Andrew is leaving and my Mom is on her way in for dinner and to take care of me….I’m just spent.  Easiest way to describe it is that I’m laying on my bed, no TV on and just sort of staring at the wall…They are ordering dinner and I have no appetite, but will try to eat something….not really feeling the idea of food…back to bed I go…
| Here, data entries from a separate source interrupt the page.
import Summits.Ventures.PercRepro.Night2OneFatColumnZeroTwo

/-!
# PercRepro — a missed-point target of a lossy big pair without good points has TWO coloops (night-2, gen 29)

`exists_mem_coloops_of_missedTarget` gives one coloop; the same argument gives two: a missed point `x` that is not good
lies in the closures of two distinct faces `Q ∖ w₁ ≠ Q ∖ w₂`, and both `w₁, w₂` stay coloops of `(Q ∪ {x}) ∖ K`.  Hence
the missed-point fallback of `dshGT` never loads a target with at most one coloop off `K` — at a one-coloop target the
load of `dshGT` is the good-source load alone (the case-1 assembly, proofs/NIGHT-2-g29.md §4‴ (iv)).

* **`two_le_card_coloops_of_missedTarget`**.
-/

namespace PercRepro.Shadow

open Finset PerFlat ThmH

variable {α : Type*} [DecidableEq α] {M : Matroid α} [M.Finite] {G : Finset α}

section MissedTwo

open scoped Classical in
/-- **A missed-point target of a lossy big pair without good points has at least two coloops off `K`.** -/
theorem two_le_card_coloops_of_missedTarget (hG : G ∈ flatsQ M (5 + 1)) (hd : (gr M \ G).card = 2)
    (hk : kColoops M G = 1) (hs : ∀ e ∈ gr M, ∀ f ∈ gr M, e ≠ f → rkN M {e, f} = 2)
    (hl : ∀ e ∈ gr M, M.Indep {e}) {B : Finset α} (hB : B ∈ thinMembers M 5 G)
    (hbig : 5 ≤ (B \ coloops M G).card) {z : α} (hz : z ∈ G \ clF M B) (hl0 : loss M 5 G B z ≠ 0)
    (hno : ¬ (gtPts M 5 G (insert z B)).Nonempty) {S : Finset α} (hS : S ∈ missedTargets M G B z) :
    2 ≤ (coloops M (S \ coloops M G)).card := by
  have hd' : (gr M \ G).card ≤ 5 := by omega
  obtain ⟨hC3, hImg, -, -⟩ := three_thin_faces_of_loss_ne_zero hG hd hk hs hl hB hbig hz hl0
  set Q := insert z B with hQ
  have hB' : B ∈ membersIn M (Uq M (5 + 2) 5) G := (mem_thinMembers.1 hB).1
  have hBU : B ∈ Uq M (5 + 2) 5 := (mem_membersIn.1 hB').1
  have hBg : B ⊆ gr M := (mem_Uq.1 hBU).1
  have hBG : B ⊆ G := (subset_clF hBU).trans (mem_membersIn.1 hB').2
  have hQG : Q ⊆ G := Finset.insert_subset (Finset.mem_sdiff.1 hz).1 hBG
  have hQ5 : rkN M (Q \ coloops M G) = 5 := rkN_insert_sdiff_coloops_eq_five_of_thin hG hd hk hB hz
  have hKB : coloops M G ⊆ B := coloops_subset_of_mem_thinMembers hG hd' hB
  obtain ⟨x, hx, hxz, rfl⟩ := mem_missedTargets.1 hS
  have hxQ : x ∉ Q := by
    rw [hQ, Finset.mem_insert, not_or]
    exact ⟨hxz, notMem_of_mem_sdiff_clF' hBg hx⟩
  have hxG : x ∈ G \ Q := Finset.mem_sdiff.2 ⟨(Finset.mem_sdiff.1 hx).1, hxQ⟩
  have hxK : x ∈ G \ coloops M G := by
    refine Finset.mem_sdiff.2 ⟨(Finset.mem_sdiff.1 hx).1, fun h => hxQ ?_⟩
    exact Finset.mem_insert_of_mem (hKB h)
  have hnotgood : ¬ ((thinFacesOf M 5 G Q).filter (fun F => x ∈ clF M F)).card ≤ 1 := by
    intro h1
    exact hno ⟨x, mem_goodPts.2 ⟨hxG, h1⟩⟩
  push Not at hnotgood
  unfold thinFacesOf at hnotgood
  rw [hImg] at hnotgood
  obtain ⟨F₁, hF₁, F₂, hF₂, hF12⟩ := Finset.one_lt_card.1 hnotgood
  rw [Finset.mem_filter, Finset.mem_image] at hF₁ hF₂
  obtain ⟨⟨w₁, hw₁, rfl⟩, hx₁⟩ := hF₁
  obtain ⟨⟨w₂, hw₂, rfl⟩, hx₂⟩ := hF₂
  have hw12 : w₁ ≠ w₂ := fun h => hF12 (by rw [h])
  have hthin : ∀ w ∈ coloops M (Q \ coloops M G), Q.erase w ∈ thinMembers M 5 G := by
    intro w hw
    have : Q.erase w ∈ (coverPreimages M (Uq M (5 + 2) 5) G Q).filter (fun F => F ∉ lay0 M 5 G) := by
      rw [hImg, Finset.mem_image]; exact ⟨w, hw, rfl⟩
    rw [Finset.mem_filter, mem_coverPreimages] at this
    exact mem_thinMembers.2 ⟨this.1.1, this.2⟩
  have hc₁ := mem_coloops_insert_of_mem_clF hG hd hk hQG hQ5 hw₁ (hthin w₁ hw₁) hxK hxQ hx₁
  have hc₂ := mem_coloops_insert_of_mem_clF hG hd hk hQG hQ5 hw₂ (hthin w₂ hw₂) hxK hxQ hx₂
  have hsub : ({w₁, w₂} : Finset α) ⊆ coloops M (insert x Q \ coloops M G) := by
    intro a ha
    rw [Finset.mem_insert, Finset.mem_singleton] at ha
    rcases ha with rfl | rfl
    · exact hc₁
    · exact hc₂
  have := Finset.card_le_card hsub
  rw [Finset.card_pair hw12] at this
  exact this

end MissedTwo

end PercRepro.Shadow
Hoping to make it to 10pm…

Night all…

Oh yea, score update…

Josh 8, Chemo 4

Day 98…

6.24.12

There is nothing like waking up and feeling like you actually got some decent sleep – and that is exactly how I feel this morning.  I could even say I feel refreshed :)  Up, walking the pup and then taking a shower before running a quick errand and heading back to the house as we have our friends, the Cote’s, coming over for breakfast.  I just love seeing them.  They are truly like family and it is just makes me happy to be able to spend time with them (and it’s great to know that we already have another one scheduled!)…

Doing some more work around the house and then we are off to pay our respects to the Gantman’s as they lost their matriarch over the weekend.  What a great woman – who lived a wonderful life all the way through to 99.  The funeral is on Monday, so I wanted to be able to see them and express my condolences as I will not be able to attend the funeral as I will be in treatment…really happy I was home to be there and to be able to see Kenny as flew in the night before so I got to hang with him for a bit before we left…

Having a late lunch and then back to the city we go (me, mom and pup)…great ride in, only about 30min total…getting settled back in the apartment and then off to grab dinner at a local spot with my mom…

Taking Riley on one last walk before settling in for True Blood and Newsroom…both were GREAT.  Excited about where each seem to be headed…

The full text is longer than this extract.